There are three different types of sleep apnea: obstructive sleep apnea (the most common), central sleep apnea, and mixed or complex sleep apnea. The good news is that modern sleep medicine specialists can diagnose sleep apnea by means of a sleep study and treat it very effectively. The bad news is that people with untreated sleep apnea can experience blood oxygen levels that are severely out of whack, leading to adverse health consequences that can be grave and often permanent. Sleep apnea has been associated with diabetes, stroke, high blood pressure, and heart failure, as well as a myriad of stress-related illnesses.
Even for the short answer, it’s important to realize that sleep apnea is pretty common, affecting some 22 million people in the United States, and that it can be dangerous. Perhaps the most commonly identified risk factor is obesity. And the scariest part? Many people who have it don’t know that they have it.
Most people with sleep apnea exhibit several signs and symptoms including loud snoring, excessive daytime sleepiness, and difficulty concentrating. For more sleep apnea signs and symptoms, click here.
The American Sleep Apnea Association is one of several organizations devoted exclusively to supporting sleep apnea patients. However, virtually any group concerned with other sleep disorders (such as the National Sleep Foundation, which you can find here) will devote a significant portion of its resources to sleep apnea information.
That’s the short answer. For a deeper dive into this most distressing of sleep disorders, keep reading.
The Long Answer – Deep Dive into Sleep and Disordered Sleep Breathing
Sleep. It’s critical to good health. And while some people need more or less than others, everyone needs to sleep. When we don’t get a good night’s sleep, very bad things can happen.
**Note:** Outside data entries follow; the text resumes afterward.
import Literature.MathematicalPhysics.QuantumFieldTheory.Balaban1983to89.B10Eq61CoefficientOnLie

/-!
# Balaban, CMP 102 (1985) [B10] p. 271 «we obtain the sum of terms −log det S(V_k^{(k)}, b₀(c))»: the SIGN of
`det S(V₀, b₀(c))|_𝔤` — POSITIVITY, derived

statement-level skeleton of published theorems with citation tags; proofs where landed; nothing here is a claim about
the Yang–Mills mass gap

PRINT ([B10] = Balaban1985UV3, p. 271, after (62)): «The elimination yields also a sum of local terms determined by the
coefficient at the variable A(b₀(c)) in (QA)(c). More exactly the coefficient is a linear operator S(V_k^{(k)}, b₀(c)) acting
on the Lie algebra 𝔤, see the formula (124) [4] for a precise definition, and we obtain the sum of terms
−log det S(V_k^{(k)}, b₀(c)). They are simple, local, gauge invariant functions of V_k^{(k)} = Ū^k_{k+1}».  The group: [4] =
Balaban1985Averaging p. 18 «values in a Lie subgroup G of a unitary group U(N)», p. 20 «The group G is obtained by
applying the function e^{iA} to A ∈ 𝔤»; [B10] Theorem 1 p. 257 «semi-simple compact group Lie G».

WHAT THE TREE HAD.  `B10Eq61SpineCoefficient` §9–§9d (r07 v1.2–v1.5): the coefficient `S(V₀, b₀(c))` as a real-linear
endomorphism `fullCoeffOn` of an `S`-stable finite-dimensional `𝔤`, its main term `mainCoeffOn = L^{−d}·R(u)|_𝔤`
(`u = V₀([c₋, b₀(c)₋])` the transporter along the spine), `|det S₀| = L^{−d·dim 𝔤}`, `det S ≠ 0` and `|det S| > 0` at a
regular background, gauge invariance of `|det S|`; `B10Eq61CoefficientOnLie` (r07): the stability `S𝔤 ⊆ 𝔤` derived
from the exponential chart.  The SIGN of `det S` was NOT asserted anywhere («the sign of det itself is not asserted»,
`abs_det_fullCoeffOn_pos`; HONEST SCOPE (iii) of `B10Eq61CoefficientOnLie`; the referee's DECLARED DIVERGENCE on the
`|det|` reading of «−log det S»).

WHAT THIS FILE ADDS (theorems only; 0 `def`, 0 named facts, 0 `sorry`):
* §1 [folklore, private] the sign of a determinant is constant along a segment of injective operators:
  `0 < det A · det(A + B)` if `A + tB` is injective for every `t ∈ [0, 1]` (intermediate value theorem for the
  polynomial `t ↦ det(A + tB)` on a finite-dimensional real space).
* §2 `R(vw)|_𝔤 = R(v)|_𝔤 ∘ R(w)|_𝔤` (`conjROn_mul`, `det_conjROn_mul`); **`det R(w²)|_𝔤 = (det R(w)|_𝔤)² = 1`** for
  `w ∈ U1` stabilising `𝔤` (`det_conjROn_eq_one_of_sq`, from `|det R(w)|_𝔤| = 1`, `abs_det_conjROn`); `e^X = (e^{X/2})²`
  (`expUnit_half_mul_self`), hence `det R(e^X)|_𝔤 = 1` for `X ∈ 𝔤` when `e^𝔤 ⊆ H` (`det_conjROn_eq_one_of_exp`) and
  **`det R(u)|_𝔤 = 1` FOR EVERY `u ∈ H` WHEN `H = e^𝔤`** — print's «G is obtained by applying the function e^{iA} to
  A ∈ 𝔤» ([4] p. 20), hypothesis `hexp` (`det_conjROn_eq_one`).
* §3 THE SIGN OF `det S(V₀, b₀(c))|_𝔤` IS THE SIGN OF `det R(u)|_𝔤`, `u` the transporter: at a regular background
  (`‖W_x(V₀) − 1‖ ≦ ε ≦ 1/8` on `B(c₋)`, `50(d+1)ε < L^{−d}`) the segment `L·S₀ + t(S − L·S₀)`, `t ∈ [0, 1]`, consists of
  injective operators (`‖L·S₀X‖ = L·L^{−d}‖X‖`, `norm_mainCoeff`; `‖(S − L·S₀)X‖ ≦ 50(d+1)εL‖X‖`,
  `norm_fullCoeff_sub_smul_mainCoeff_le` — (126) of [4]): `det_mainCoeffOn_eq` (`det S₀ = L^{−d·dim 𝔤}·det R(u)|_𝔤`),
  **`det_mainCoeffOn_mul_det_fullCoeffOn_pos`** (`0 < det S₀ · det S`), **`det_fullCoeffOn_pos_iff`**
  (`0 < det S ↔ 0 < det R(u)|_𝔤`).
* §4 FOR `H = e^𝔤 ≤ U1` (print's G): **`det_mainCoeffOn_eq_pow`** (`det S₀ = L^{−d·dim 𝔤}` EXACTLY, not only in absolute
  value), **`det_fullCoeffOn_pos`** (`0 < det S(V₀, b₀(c))|_𝔤` — the local term `−log det S` of p. 271 is the logarithm
  of a positive number, `neg_log_det_fullCoeffOn_eq`: `−log det S = −log|det S|`), and **`det_fullCoeffOn_gaugeAct`**:
  `det S` ITSELF (not only `|det S|`, §9c of `B10Eq61SpineCoefficient`) is gauge invariant; §4b the same for the group
  of a log-chart (`det_fullCoeffOn_pos_of_logChart`, `h𝔤` and `hst` supplied by `B10Eq61CoefficientOnLie`).
* §5 `G = U(N)`, `𝔤 = 𝔲(N)`: `hexp` DISCHARGED by (23) of [4] in the tree's form `MatrixLog.exists_isHermitian_exp_eq`
  (every unitary matrix is `e^{iA}`, `A` hermitian): `exists_skewAdjoint_expUnit_eq`, `det_conjROn_unitary_eq_one`,
  **`det_fullCoeffOn_pos_unitary`** (every hypothesis about `𝔤` and `G` discharged; chart radius `1/3`).
* §6 `G = SU(N)`, `𝔤 = 𝔰𝔲(N)` (print's semi-simple case): the square root `e^{iA/2}` of `u = e^{iA} ∈ SU(N)` is taken in
  `U(N)`, which also stabilises `𝔰𝔲(N)` (`conjR_mem_su_of_unitary`): `det_conjROn_specialUnitary_eq_one`,
  **`det_fullCoeffOn_pos_specialUnitary`** (chart radius `min(1/3, 3/N)` of the tree's `specialUnitaryLogChart`).

HONEST SCOPE.  (i) The sign is derived under print's own description of the group, `G = e^𝔤` ([4] p. 20; for a compact
CONNECTED Lie group this is the surjectivity of the exponential map, [BrockerTomDieck1985] Ch. IV Thm. (2.2)), typed as
the hypothesis `hexp : ∀ u ∈ H, ∃ X ∈ 𝔤, e^X = u`, and discharged for `U(N)` and `SU(N)`; for a group NOT generated by
`e^𝔤` nothing is asserted beyond §3 (`sign det S = sign det R(u)|_𝔤`).  (ii) Regularity hypotheses exactly those of
`B10Eq61SpineCoefficient` §9d / `B10Eq61CoefficientOnLie` §5 (block loops at `c` within `ε ≦ 1/8`, `50(d+1)ε < L^{−d}`,
within the chart radius); `ℤ^d` carrier, one averaging step (HONEST SCOPE (ii) there).  (iii) KIND (G.5-54 [i]): derived
member over the lineage's concrete objects — print writes «−log det S» without comment on the sign; this file shows the
determinant IS positive in print's setting, so that «det» and «|det|» readings agree there.  NOT summit progress.
-/

noncomputable section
While no one understands precisely what happens when we do it, we know that sleep is crucial to physical and emotional health. When permitted to run their natural course, sleep’s rhythms and cycles steer a sleeper through all of the stages necessary for sleep to have its healing, regenerative effect. A person who sleeps soundly and for as long as he or she needs to is able to reap a multitude of health benefits.
Sound sleep is restorative; it helps us recover from the daily toll of life. And, while you might think that any sleep is sound sleep and therefore good for you, such is not the case.
A person afflicted with untreated sleep apnea doesn’t experience restorative sleep. In fact, when they sleep, they stop breathing multiple times an hour, all night long. When you stop breathing while sleeping, bad things happen. The result is much as if you did not sleep at all.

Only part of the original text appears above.